Start of Block
import Summits.NavierStokesRegularity.NavierStokesRegularity.Theses.AxisymmetricExtremality
import Summits.NavierStokesRegularity.NavierStokesRegularity.Theorems.AxisymmetricExtremalityPFoldToAxisymmetricCompactModuloSim
import Summits.NavierStokesRegularity.NavierStokesRegularity.Theorems.AxisymmetricExtremalityPFoldToAxisymmetricAxisPinning
import Summits.NavierStokesRegularity.NavierStokesRegularity.Theorems.AxisymmetricExtremalityPFoldToAxisymmetricDenseAngleClosure
import Summits.NavierStokesRegularity.NavierStokesRegularity.Theorems.AxisymmetricExtremalityPFoldToAxisymmetricAeAxisymmetricUpgrade

/-!
# Route AxisymmetricExtremality — crux `PFoldToAxisymmetric` (item stmt-NavierStokesRegularity-15454), PROVED

Line `birth` (skeleton `Cruxes/PFoldToAxisymmetric/Lines/birth.lean`), composition of the four
landed stubs:

* `…CompactModuloSim.stub_compactModuloSim` — Rusin–Šverák Cor. 4.3 at full strength in `L³`
  form: minimal blow-up data, modulated by scalings/translations, converge along a subsequence
  in `L³` to a MINIMAL blow-up datum;
* `…AxisPinning.stub_axisPinning` — the symmetry axes of modulated `p_j`-fold symmetric data stay
  at bounded distance (escape/periodicity argument on `L³`), so recentred, exactly equivariant
  fields converge to a minimal datum;
* `…DenseAngleClosure.stub_denseAngleClosure` — an `L³` limit of `(2π/q_j)`-equivariant fields,
  `q_j → ∞`, is a.e.-equivariant under every rotation about the `x 2`-axis;
* `…AeAxisymmetricUpgrade.stub_aeAxisymmetricUpgrade` — an a.e.-axisymmetric minimal blow-up
  datum has an everywhere axisymmetric representative, again a minimal blow-up datum.

THE CRUX. For `ν > 0`: if for unboundedly many `p ≥ 2` there are `p`-fold symmetric
Rusin–Šverák minimal blow-up data, then an axisymmetric minimal blow-up datum exists.
-/

noncomputable section

-- single-conjunct summit: `Summit.<Summit>.<Problem>` repeats the name by the D-0017 layout
set_option linter.dupNamespace false

namespace Summit.NavierStokesRegularity.NavierStokesRegularity.Theorems

open MeasureTheory Filter Topology
open scoped ENNReal

/-- **Crux `PFoldToAxisymmetric` of route AxisymmetricExtremality, proved** (item
stmt-NavierStokesRegularity-15454, line `birth`): for `ν > 0`, if for every `N` there is a `p ≥ N`,
`p ≥ 2`, and a `p`-fold symmetric Rusin–Šverák minimal blow-up datum (equivariance under the
rotation by `2π/p` about the `x 2`-axis), then there is an axisymmetric minimal blow-up datum
(equivariance under every rotation about the `x 2`-axis). Proof: choose the symmetric data along
`N ↦ p N ≥ N`; modulate and pass to a minimal `L³`-limit (stub 1); pin and recentre the axes
(stub 2, with `p ∘ φ → ∞`); close the dense subgroup of angles (stub 3); upgrade the
a.e.-axisymmetric minimal datum to an everywhere axisymmetric one (stub 4).
[cite: RusinSverak2011, Cor. 4.3 (arXiv:0911.0500 p. 8)] -/
theorem axisymmetricExtremality_pFoldToAxisymmetric_proof :
    Summit.NavierStokesRegularity.NavierStokesRegularity.Theses.AxisymmetricExtremality.PFoldToAxisymmetric := by
  intro ν hν hfold
  -- the crux hypothesis: for every `N` a `p N`-fold symmetric minimal blow-up datum with `N ≤ p N`
  choose p hpN _hp2 U G hmin hsym using hfold
  -- stub 1: modulate by `Sim` and pass to a minimal `L³`-limit along a subsequence `φ`
  obtain ⟨lam, x₀, φ, u, g, hlam, hφ, hminu, hconv⟩ :=
    PFoldToAxisymmetric.CompactModuloSim.stub_compactModuloSim ν hν U G hmin
  -- the orders of symmetry still diverge along the subsequence
  have hq : Tendsto (fun j => p (φ j)) atTop atTop :=
    tendsto_atTop_mono (fun j => (hφ.id_le j).trans (hpN (φ j))) tendsto_id
  -- stub 2: pin the axes and recentre them on the `x 2`-axis
  obtain ⟨u', g', hmin', q', V, hq', hV, hsymV, hconv'⟩ :=
    PFoldToAxisymmetric.AxisPinning.stub_axisPinning ν hν (fun j => U (φ j)) (fun j => G (φ j))
      (fun j => p (φ j)) lam x₀ u g (fun j => hmin (φ j)) (fun j x => hsym (φ j) x) hq hlam hminu hconv
  -- stub 3: the limit is a.e.-equivariant under every rotation about the `x 2`-axis
  have hae := PFoldToAxisymmetric.DenseAngleClosure.stub_denseAngleClosure u' q' V hmin'.1 hV hq'
    hsymV hconv'
  -- stub 4: upgrade to an everywhere axisymmetric minimal blow-up datum
  exact PFoldToAxisymmetric.AeAxisymmetricUpgrade.stub_aeAxisymmetricUpgrade ν u' g' hmin' hae

end Summit.NavierStokesRegularity.NavierStokesRegularity.Theorems

end
/-- **Soundness of a node side.** [cite: HogervorstRychkov2013, §3 eq. (3.6)] -/
theorem tmem_sideG {c : PCert} (hc : c.checkNodes = true) {t : TMCell} {p : TMPiece} (hD : 1 ≤ t.D)
    (hK : 0 < t.K) (hℓ : Even t.ℓ) (hpiv : HRTM.pivOK t.A t.ℓ t.e t.nF = true) (hrA : t.rA.ok = true)
    (hrS : p.rSig.ok = true) (hrD : p.rDel.ok = true) (hA : t.rA.expo c.rho = t.A / 2) {k : ℕ}
    (hk : k < c.N) {g1 g2 : G3}
    (h1 : sideG c t p (HRTM.rows c.S t.A t.ℓ t.e t.D t.nF) k true = some g1)
    (h2 : sideG c t p (HRTM.rows c.S t.A t.ℓ t.e t.D t.nF) k false = some g2) :
    ∀ m, m ≤ 2 → TMem c.S t.h (fun ρ => nodeGN c t.ℓ t.nF (expoR c p.rSig) (expoR c p.rDel) k m ((t.A : ℝ) + ρ))
      (gsel (addG g1 g2) m) := by
  have hS := PCert.S_pos hc
  have hn := PCert.checkNode_of_checkNodes hc hk
  have hz := PCert.z_pos hn
  have hzb := PCert.zb_pos hn
  have hz1 := PCert.z_lt_one hn
  have hzb1 := PCert.zb_lt_one hn
  have hAe : ((t.rA.expo c.rho : ℚ) : ℝ) = (t.A : ℝ) / 2 := by rw [hA]; push_cast; ring
  -- casts of `u_k`, `v_k`
  have eu : ((c.u k : ℚ) : ℝ) = (c.z k : ℝ) * (c.zb k : ℝ) := by rw [PCert.u]; push_cast; ring
  have ev : ((c.v k : ℚ) : ℝ) = (1 - (c.z k : ℝ)) * (1 - (c.zb k : ℝ)) := by rw [PCert.v]; push_cast; ring
  have hz1r : ((c.z k : ℚ) : ℝ) < 1 := by exact_mod_cast hz1
  have hzb1r : ((c.zb k : ℚ) : ℝ) < 1 := by exact_mod_cast hzb1
  have hvpos : (0 : ℝ) < (1 - (c.z k : ℝ)) * (1 - (c.zb k : ℝ)) :=
    mul_pos (by linarith) (by linarith)
  have hupos : (0 : ℝ) < (c.z k : ℝ) * (c.zb k : ℝ) :=
    mul_pos (by exact_mod_cast hz) (by exact_mod_cast hzb)
  unfold sideG at h1 h2
  simp only [if_true] at h1
  simp only [Bool.false_eq_true, if_false] at h2
  -- plus side
  have hamp1 : MI.mem c.S ((c.w k : ℝ) * ((1 - (c.z k : ℝ)) * (1 - (c.zb k : ℝ))) ^ expoR c p.rSig)
      (mulQ (c.powV k p.rSig) (c.w k)) := by
    have := mem_mulQ (PCert.mem_powV hn hS p.rSig hrS) (c.w k)
    rw [ev] at this
    simpa [expoR, mul_comm] using this
  have hR1 : MI.mem c.S (((1 - (c.z k : ℝ)) * (1 - (c.zb k : ℝ))) ^ expoR c p.rDel) (c.powV k p.rDel) := by
    have := PCert.mem_powV hn hS p.rDel hrD; rwa [ev] at this
  have hEf1 : MI.mem c.S (((c.z k * c.zb k : ℚ) : ℝ) ^ ((t.A : ℝ) / 2)) (c.powU k t.rA) := by
    have := PCert.mem_powU hn hS t.rA hrA
    rwa [hAe, show c.u k = c.z k * c.zb k from rfl] at this
  have hlo1 : decide (0 ≤ c.w k) = true ↔
      0 ≤ (c.w k : ℝ) * ((1 - (c.z k : ℝ)) * (1 - (c.zb k : ℝ))) ^ expoR c p.rSig := by
    rw [decide_eq_true_iff, mul_nonneg_iff_of_pos_right (Real.rpow_pos_of_pos hvpos _)]
    exact ⟨fun h => by exact_mod_cast h, fun h => by exact_mod_cast h⟩
  have P1 := tmem_sideCore hS hD hK hℓ hpiv hz hzb hamp1 hR1 hEf1 hlo1 h1
  -- minus side
  have hx2 : 0 < 1 - c.z k := by linarith
  have hy2 : 0 < 1 - c.zb k := by linarith
  have hamp2 : MI.mem c.S (-((c.w k : ℝ) * ((c.z k : ℝ) * (c.zb k : ℝ)) ^ expoR c p.rSig))
      (mulQ (c.powU k p.rSig) (-(c.w k))) := by
    have := mem_mulQ (PCert.mem_powU hn hS p.rSig hrS) (-(c.w k))
    rw [eu] at this
    simpa [expoR, mul_comm] using this
  have hR2 : MI.mem c.S (((c.z k : ℝ) * (c.zb k : ℝ)) ^ expoR c p.rDel) (c.powU k p.rDel) := by
    have := PCert.mem_powU hn hS p.rDel hrD; rwa [eu] at this
  have hEf2 : MI.mem c.S ((((1 - c.z k) * (1 - c.zb k) : ℚ) : ℝ) ^ ((t.A : ℝ) / 2)) (c.powV k t.rA) := by
    have := PCert.mem_powV hn hS t.rA hrA
    rwa [hAe, show c.v k = (1 - c.z k) * (1 - c.zb k) from rfl] at this
  have hlo2 : decide (c.w k ≤ 0) = true ↔
      0 ≤ -((c.w k : ℝ) * ((c.z k : ℝ) * (c.zb k : ℝ)) ^ expoR c p.rSig) := by
    have hP := Real.rpow_pos_of_pos hupos (expoR c p.rSig)
    rw [decide_eq_true_iff]
    constructor
    · intro h
      have h' : ((c.w k : ℚ) : ℝ) ≤ 0 := by exact_mod_cast h
      nlinarith
    · intro h
      have h' : ((c.w k : ℚ) : ℝ) ≤ 0 := by
        by_contra hneg
        have := mul_pos (lt_of_not_ge hneg) hP
        linarith
      exact_mod_cast h'
  have P2 := tmem_sideCore hS hD hK hℓ hpiv hx2 hy2 hamp2 hR2 hEf2 hlo2 h2
  intro m hm
  rw [gsel_addG]
  refine tmem_congr_on (tmem_add (P1 m hm) (P2 m hm)) fun ρ _ => ?_
  simp only [nodeGN]
  push_cast
  ring

/-! ### Node groups -/

/-- accumulate the nodes `k, …, k+n-1` onto `acc`. [folklore] -/
def gPartAux (c : PCert) (t : TMCell) (p : TMPiece) (rs : List (List IPoly)) : ℕ → ℕ → G3 → Option G3
  | 0, _, acc => some acc
  | n + 1, k, acc =>
    match sideG c t p rs k true, sideG c t p rs k false with
    | some g1, some g2 => gPartAux c t p rs n (k + 1) (addG acc (addG g1 g2))
    | _, _ => none

/-- The models of the node group `klo ≤ k < khi` (recursion table computed once). [folklore] -/
def gPart (c : PCert) (t : TMCell) (p : TMPiece) (klo khi : ℕ) : Option G3 :=
  gPartAux c t p (HRTM.rows c.S t.A t.ℓ t.e t.D t.nF) (khi - klo) klo ([], [], [])

section Sound

variable {c : PCert} (hc : c.checkNodes = true) {t : TMCell} {p : TMPiece} (hD : 1 ≤ t.D)
  (hK : 0 < t.K) (hℓ : Even t.ℓ) (hpiv : HRTM.pivOK t.A t.ℓ t.e t.nF = true) (hrA : t.rA.ok = true)
  (hrS : p.rSig.ok = true) (hrD : p.rDel.ok = true) (hA : t.rA.expo c.rho = t.A / 2)
include hc hD hK hℓ hpiv hrA hrS hrD hA
import Summits.QuantumFields.YangMills.Theses.SqueezedSkewness
import HarnessLib

/-!
# Route `SqueezedSkewness`, item `PointlikeMirrorFloorsGlue` (stmt-QuantumFields-27938) — glue of the DESCENT BRIDGE split

`theorem squeezedSkewness_pointlikeMirrorFloorsGlue : PointlikeMirrorFloorsGlue`, i.e.
`PointlikeZeroTemperatureFloors → HypercubePurity → ElectricSeam → PeriodDescent → HypercubeSeam → PointlikeMirrorFloors`
(split gen 1 of the residual crux stmt-QuantumFields-25918, route rev 5, commit 175227657669).  ThermalDescent's `closes`
argument run PER RADIUS ρ: cylinder floor ε for the bump v at (β, L, k₀) times hypercube purity π₀, minus the electric seam
ε·π₀/2, through the period-descent / hypercube-seam identities ⇒ hypercube mirror floor ε·π₀/4 ≤ Q2(θv, v); time-positivity
of tsupport v from δ₁ > 0.

R3/RECORD framing: route glue only — the line's open obligations are `PointlikeZeroTemperatureFloors` (27936),
`HypercubePurity` (26514), `ElectricSeam` (25582), `PeriodDescent` (26517), `HypercubeSeam` (27937), `ShellGeometry` (27860)
and `ShellSign` (27861); NT and a fortiori the Yang–Mills mass gap are NOT proved here.
-/

set_option autoImplicit false

namespace Summit.QuantumFields.YangMills.Theorems

open Summit.QuantumFields.YangMills.Theses.SqueezedSkewness

/-- The glue item of the descent-bridge split of `PointlikeMirrorFloors` (kernel-checked composition). -/
theorem squeezedSkewness_pointlikeMirrorFloorsGlue :
    Summit.QuantumFields.YangMills.Theses.SqueezedSkewness.PointlikeMirrorFloorsGlue := by
  intro hZ hP hE hD hH G _ _ _ _ hG
  letI : MeasurableSpace G := borel G
  haveI : BorelSpace G := ⟨rfl⟩
  obtain ⟨r, a, ha, ha0, hall⟩ := hZ G hG
  refine ⟨r, a, ha, ha0, fun ρ hρ => ?_⟩
  obtain ⟨v, hv0, hball, hpkg⟩ := hall ρ hρ
  obtain ⟨π₀, β₆, Λ₆, hπ₀, hpur⟩ := hP G hG r a ha ha0 ⟨v, hpkg⟩
  obtain ⟨δ₁, δ₂, ε, β₅, Λ₅, hδ₁, hsupp, hε, hfloor⟩ := hpkg
  have hη : (0 : ℝ) < ε * π₀ / 2 := by positivity
  obtain ⟨β₉, Λ₉, hseam⟩ := hE G hG r a ha ha0 v δ₁ δ₂ hδ₁ hsupp ⟨ε, β₅, Λ₅, hε, hfloor⟩ (ε * π₀ / 2) hη
  obtain ⟨β₈, hβ₈⟩ : ∃ β₈ : ℝ, ∀ β, β₈ ≤ β → a β ≤ 1 := by
    have h1 : ∀ᶠ β in Filter.atTop, a β < 1 := ha0.eventually (gt_mem_nhds one_pos)
    obtain ⟨β₈, hβ₈⟩ := Filter.eventually_atTop.mp h1
    exact ⟨β₈, fun β hβ => (hβ₈ β hβ).le⟩
  refine ⟨v, hv0, hball, ?_, ε * π₀ / 4, max (max β₅ β₆) (max β₈ (max β₉ 0)),
    max (max Λ₅ Λ₆) (max Λ₉ (|δ₂| + 1)), by positivity, ?_⟩
  · intro y hy
    have h := hsupp hy
    simp only [Set.mem_setOf_eq] at h ⊢
    linarith [h.1]
  · intro β hβ L hL
    simp only [max_le_iff] at hβ hL
    obtain ⟨⟨hβ5, hβ6⟩, hβ8, hβ9, hβ0⟩ := hβ
    obtain ⟨⟨hL5, hL6⟩, hL9, hL8⟩ := hL
    obtain ⟨k₀, hk⟩ := hfloor β hβ5 L hL5
    have hfl := hk k₀ le_rfl
    have ha1 : a β ≤ 1 := hβ₈ β hβ8
    have hsz : δ₂ + a β ≤ a β * L := by
      have := le_abs_self δ₂
      linarith
    have hL1 : 1 ≤ L := by
      have hLnn : (0 : ℝ) ≤ (L : ℝ) := Nat.cast_nonneg L
      have hmul : a β * (L : ℝ) ≤ (L : ℝ) := mul_le_of_le_one_left hLnn ha1
      have h1 : (1 : ℝ) ≤ (L : ℝ) := by linarith [abs_nonneg δ₂]
      exact_mod_cast h1
    have hdesc := hD G hG r β L k₀ (a β) v δ₁ δ₂ hβ0 hL1 (ha β) hδ₁ hsupp hsz (le_trans hε.le hfl)
    have hcube := hH G hG r β L (a β) v δ₁ δ₂ hβ0 hL1 (ha β) hδ₁ hsupp hsz
    have hP' := hpur β hβ6 L hL6
    have hE' := hseam β hβ9 L hL9
    have hprod := mul_le_mul hP' hfl hε.le (le_trans hπ₀.le hP')
    linarith

end Summit.QuantumFields.YangMills.Theorems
End of Block
[The task]: Scan the listing above for the line that has "have hz1 := PCert.z_lt_one hn", then copy exactly from that line through the line that has "have eu : ((c.u".

[Output of the task]:
  have hz1 := PCert.z_lt_one hn
  have hzb1 := PCert.zb_lt_one hn
  have hAe : ((t.rA.expo c.rho : ℚ) : ℝ) = (t.A : ℝ) / 2 := by rw [hA]; push_cast; ring
  -- casts of `u_k`, `v_k`
  have eu : ((c.u k : ℚ) : ℝ) = (c.z k : ℝ) * (c.zb k : ℝ) := by rw [PCert.u]; push_cast; ring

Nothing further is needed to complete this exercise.